Окрошка родилась 23 февраля.
Кесарево.
С Днем Советской армии и Военно-морского флота, товарищи!
Ура!
Говорят, первый год – самый медленный и сложный. Все ссорятся, разводятся, рыдают в ванной комнате, пустив из крана витую громкую струю, недосыпают, недоедают, ненавидят весь мир, ребенка, снова ребенка, самих себя. Вранье. Я радовалась с первой минуты, как только мне ее показали – заляпанную какой-то бело-кровавой кашей, головастую, смешно свесившую лапки-ласты. Это был самый потешный ребенок в мире. Ей-богу, никогда в жизни я не хохотала столько, сколько в первые месяцы Окрошкиной жизни. Она пукала громче меня. Чавкала и чмокала, как заправский китаец. Умела вытягивать губы трубочкой. Увидев что-то красивое, вздергивала брови, поначалу едва заметные, акварельные, как будто нарисованные под тонкой кожей. Потом они, конечно, проросли и заколосились полноценно.
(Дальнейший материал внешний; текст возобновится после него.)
import Summits.Ventures.HSemireg.UntwistCocycleTwistDoor
import Summits.Ventures.HSemireg.UntwistCocycleTwistSigmaGeneral
import Summits.Ventures.HSemireg.AmplificationChainG2nTransport
import HarnessLib

/-!
# Venture HSemireg — route R1.0 CONSUMED BY THE END FORMS: the census-row ladder / cell theorems with the semiregularity
# certificate stated on `E₀` and the class certificate read on the twist `E₀ ⊗ M_c` (gs-g4; first end-form consumer of
# `HomComplex.isISemiregularC_iff_twist` / `CocycleTwist.isISemiregular_iff_twist_general`)

HONEST FRAMING. Lean index of the computation cell `pub-hsemireg` (general-structure seat gs-g4), venture lane. An ADAPTER leaf:
nothing new in content, nothing about any explicit variety is asserted, every published input of the end forms stays a hypothesis
BY NAME (`weilFamilyReach_hyperbolic` / `weilFamilyReach_similar`, REFEREED; `PridhamPerfectLifts C` + Lieblich-type versal charts,
resp. `PerfectComplexRankTransfer C`, the venture's ASSUMPTIONS; `BuchweitzFlenner2003_variationalHodge_ISemiregular_model`, BF Thm. 5.1,
REFEREED) and everything else is BY VALUE. Nothing here says HC, HC_CM or HC_AV is proved; no census cell, door or verdict word moves
(by the signed verdict VERDICT-G6.md v1.0 no census row instantiates these binders on a deciding component).

WHAT THE LEAF DOES. In the untwisted reading of record of route R1.0 (cell rulings R-49(a)/R-51(a): on the split components
`(2, ℚ(√-d))` with `d ≡ 3 (4)` — `d = 3` the STEP-0 component — the object of record is `E′ = E₀ ⊗ M_B` with `M_B` a LINE BUNDLE,
here `lineBundle c`; for `d = 3`, `M_B = 𝒫 ⊗ 𝒪(Θ_X ⊞ Θ_X̂)`) a census row certifies TWO things on TWO objects: the SEMIREGULARITY
certificate (joint injectivity of `(σ_q)_{q+1 ∈ I}`, «σ-rank = dim Ext²», and the `Ext` numbers) is computed on `E₀`; the CLASS
certificate (Markman's shape `ch_N = q·h_Kᴺ + w`, `ch_p = c_p·h_Kᵖ` off `N`; `ch(E₀ ⊗ M_B) = κ(E₀)`, `UntwistKappaClass.lean`) is read
on `E₀ ⊗ M_B` — R-51(a) bridges the two on paper by the Leibniz rule `At(F ⊗ M) = At F ⊗ 1 + 1 ⊗ c₁(M)`. The cell's end forms (`AmplificationChainSigmaGluable`,
`AmplificationChainG2nTransport`, `ComponentCellsRouteC`, `AmplificationChainAssembly`) take both certificates on ONE complex `E`.
This file states the same rows with the binders split as the census delivers them — `hσ` on `K = E₀` (resp. `IsISemiregular` of a
vector bundle `E₀`; resp. the `Ext` numbers on a SOURCE `G` of `K`), the Chern data on `cocycleTwistComplex c K = K ⊗ M_c` (resp.
`twist c E₀`) — and derives them from the landed rows by the TREE theorems «untwisting preserves `I`-semiregularity»
(`HomComplex.isISemiregularC_iff_twist`, `UntwistComplexSigmaTwist.lean`; `CocycleTwist.isISemiregular_iff_twist_general`,
`UntwistCocycleTwistSigmaGeneral.lean`), «the σ-door predicates are closed under cocycle twists»
(`CocycleTwist.gluableSigmaAdmissible_cocycleTwistComplex`, `UntwistCocycleTwistDoor.lean`) and «`Ext` ranks are twist-invariant»
(`CocycleTwist.extRank_cocycleTwistComplex`). EVERY unit `1`-cocycle `c` is allowed; the one price is that `{q | q + 1 ∈ I}` be a
LOWER SET (automatic for `I = {1, …, m}`: `CocycleTwist.isLowerSet_succ_mem_Icc`) — the Leibniz re-expansion mixes the lower
components `σ_j`, `j < q`, into `σ′_q`. (Not an idle binder: for `I = {2}` alone, i.e. the single component `σ_1`, the structure sheaf
`𝒪_A` of an abelian threefold is NOT `{1}`-semiregular — `At(𝒪_A) = 0`, so `σ_1 = 0` on `Ext²(𝒪,𝒪) = H²(𝒪_A) ≠ 0` — while its twist by an
ample `L` is: `σ_1 = c₁(L) ∪ · : H²(𝒪_A) → H³(Ω¹_A)` is injective by hard Lefschetz; paper remark, not typed.)

CONTENTS (all proved; Mathlib + tree only; 0 `def`, 0 `sorry`, 0 new named fact): §1 object classes (`bfSheafClass_twist`,
`perfectObjClass_gluable_twist`, `perfectObjClass_sigma_twist`); §2 seeds (`hasSeedOn_bfSheafClass_of_twist`,
`hasSeedOn_gluableSigmaObjClass_of_twist`, `hasSeedOn_rankObjClass_of_extRank_eq_twist`); §3 ladders on the split trust base, level `N`,
and `g = 4` (`ladder_of_reach_of_pridhamPerfect_of_versalCharts_of_gluableTwist` — rung R5, gluable σ-class;
`ladder_of_reach_of_BFmodel_of_sheafTwist` — BF Thm. 5.1; `ladder_of_reach_of_perfectComplexRankTransfer_of_extRank_eq_twist` — rank
door F-1 with `Ext` on a source; `weilFourfoldsSplit_…_of_gluableTwist`); §4 cell forms, any `(N, d, δ)`, and `g = 6`.

## References

* R.-O. Buchweitz, H. Flenner, Compositio Math. 137 (2003), Def. 4.1, §5 (`I`-semiregular), Thm. 5.1. [BuchweitzFlenner2003]
* M. F. Atiyah, Trans. AMS 85 (1957), Prop. 10, Prop. 12 (Leibniz rule for the Atiyah class of `E ⊗ L`). [Atiyah1957]
* E. Markman, arXiv:2502.03415 v2, §1.3, §7.3 (`𝓑′ = 𝓑 ⊗` (twisted line bundle), `κ(𝓑) = κ(𝓑′) = ch(𝓑′)`; preprint). [Markman2025SecantWeil]
* J. P. Pridham, Forum Math. Sigma (2024), Cor. 2.25, Rem. 2.27. [Pridham2024Semiregularity]
* M. Lieblich, J. Algebraic Geom. 15 (2006), Thm. 4.2.1. [Lieblich2006]
* P. Deligne, LNM 900 (1982), proof of Thm. 4.8. [Deligne1982HodgeCycles]
* R.-O. Buchweitz, H. Flenner, Adv. Math. 217 (2008), Prop. 6.4.4. [BuchweitzFlenner2008HH]
-/

noncomputable section

open CategoryTheory CategoryTheory.Limits AlgebraicGeometry Literature.AlgebraicGeometry Literature.AlgebraicGeometry.Modules
  Literature.AlgebraicGeometry.Motives Literature.AlgebraicGeometry.HodgeTheory Literature.AlgebraicGeometry.KTheory
  Literature.AlgebraicGeometry.ModuliOfAbelianVarieties Literature.AlgebraicGeometry.Deligne1982
  Literature.AlgebraicGeometry.VanGeemen1994 Literature.AlgebraicTopology.SingularHomology

namespace Summit.Ventures.HSemireg

open CocycleTwist HomComplex Summit.HodgeConjecture.HodgeConjecture Summit.HodgeConjecture.HodgeConjecture.WeilTypeLadder
  Summit.HodgeConjecture.HodgeConjecture.Cruxes.HodgeAbelianVarieties.EStepSecantInduction
  Summit.HodgeConjecture.HodgeConjecture.Ring2.Hypotheses Summit.HodgeConjecture.HodgeConjecture.Ring2.AbelianAll
  Summit.Ventures.HSemireg.GeneralStructure

/-! ## §1 Object classes: the classes of `E₀ ⊗ M_c` are admissible as soon as `E₀` carries the semiregularity certificate -/

section ObjectClasses

variable (C : ChernCharacterBetti) {n : ℕ} {X₀ : SchemeOver ℂ} {I : Finset ℕ} (c : UnitCocycle X₀.left)

/-- **BF's sheaf class under a twist**: if `E₀` is a finite locally free `{q | q+1 ∈ I}`-semiregular sheaf on `X₀` and
`{q | q+1 ∈ I}` is a lower set, then `(ch_p(E₀ ⊗ M_c))_p` is in the Buchweitz–Flenner sheaf class `bfSheafClass C` — the object
being `E₀ ⊗ M_c = twist c E₀`, finite locally free and `{q | q+1 ∈ I}`-semiregular by `CocycleTwist.isISemiregular_iff_twist_general`.
[cite: BuchweitzFlenner2003, §5 (I-semiregular) and Thm. 5.1 (hypotheses)] [cite: Atiyah1957, Prop. 10 and Prop. 12] -/
theorem bfSheafClass_twist {E₀ : X₀.left.Modules} (hE₀ : IsFiniteLocallyFree E₀) (hIl : IsLowerSet {q : ℕ | q + 1 ∈ I})
    (hsr : IsISemiregular hE₀ {q | q + 1 ∈ I}) : bfSheafClass C n X₀ I (fun p => C.ch X₀ (twist c E₀) p) :=
  ⟨twist c E₀, isFiniteLocallyFree_twist c hE₀, (isISemiregular_iff_twist_general c hE₀ hIl).1 hsr, fun _ _ => rfl⟩

variable {K : CochainComplex X₀.left.Modules ℤ}

/-- **The gluable σ-class under a twist**: if the bounded complex of vector bundles `K` is gluable-σ-admissible
(`{1..n} ⊆ I`, `Ext^{<0}(K,K) = 0`, `(σ_q(K))_{q+1 ∈ I}` jointly injective — NO `Hom = ℂ`) and `{q | q+1 ∈ I}` is a lower set, then the
Chern character of `K ⊗ M_c` (degrees in `I`) is in `perfectObjClass C gluableSigmaAdmissible` — the object being `K ⊗ M_c` itself
(`CocycleTwist.gluableSigmaAdmissible_cocycleTwistComplex`). [cite: BuchweitzFlenner2003, Def. 4.1 and §5 (I-semiregular)]
[cite: Lieblich2006, Thm. 4.2.1 and Prop. 2.1.9 (universally gluable)] -/
theorem perfectObjClass_gluable_twist (hK : IsBoundedVBComplex K) (hIl : IsLowerSet {q : ℕ | q + 1 ∈ I})
    (hadm : gluableSigmaAdmissible n X₀ I K) :
    perfectObjClass C gluableSigmaAdmissible n X₀ I
      (fun p => chPerfect C X₀ (cocycleTwistComplex c K) (isFiniteLocallyFree_cocycleTwistComplex_X c hK.isFiniteLocallyFree) p) :=
  ⟨cocycleTwistComplex c K, isBoundedVBComplex_cocycleTwistComplex c hK,
    gluableSigmaAdmissible_cocycleTwistComplex c K hIl hadm, fun _ _ => rfl⟩

/-- **Target seat 7's σ-class under a twist** (`sigmaAdmissible`: the gluable clauses plus `Hom(K,K) = ℂ`, twist-invariant by
`CocycleTwist.extRank_cocycleTwistComplex`): `K` σ-admissible and `{q | q+1 ∈ I}` a lower set ⟹ `ch(K ⊗ M_c)|_I ∈ sigmaObjClass C`.
[cite: BuchweitzFlenner2003, Def. 4.1 and §5 (I-semiregular)] -/
theorem perfectObjClass_sigma_twist (hK : IsBoundedVBComplex K) (hIl : IsLowerSet {q : ℕ | q + 1 ∈ I})
    (hadm : sigmaAdmissible n X₀ I K) :
    sigmaObjClass C n X₀ I
      (fun p => chPerfect C X₀ (cocycleTwistComplex c K) (isFiniteLocallyFree_cocycleTwistComplex_X c hK.isFiniteLocallyFree) p) :=
  ⟨cocycleTwistComplex c K, isBoundedVBComplex_cocycleTwistComplex c hK,
    sigmaAdmissible_cocycleTwistComplex c K hIl hadm, fun _ _ => rfl⟩

end ObjectClasses

/-! ## §2 Seeds from a census row whose σ-certificate is on `E₀` and whose class certificate is on `E₀ ⊗ M_c` -/

variable {C : ChernCharacterBetti}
По бровям я его и вычислила, кстати. Ну, отца. Шустрый итальянский серфер, с которым я познакомилась – будете смеяться – в Непале, примерно в двух тысячах километров от ближайшей большой воды. Не знаю, какого черта его вообще занесло в горы, у каждого человека свои резоны бежать из дома. Лично я приехала за восходами и закатами.
Итальянчик тоже был принципиальный индивидуал, но совсем еще неопытный, начинашка. Таскал за собой тонну ненужного барахла, не умел ориентироваться, торговаться. На непальских острых харчах он одичал, отощал, зарос и слишком часто, как-то совсем нехорошо уже, улыбался. В деревушке не было ни света, ни отопления, только голожопые аборигенские дети да вид на расчерченный ошеломляющими зигзагами горизонт. Из моей конуры вид был лучше.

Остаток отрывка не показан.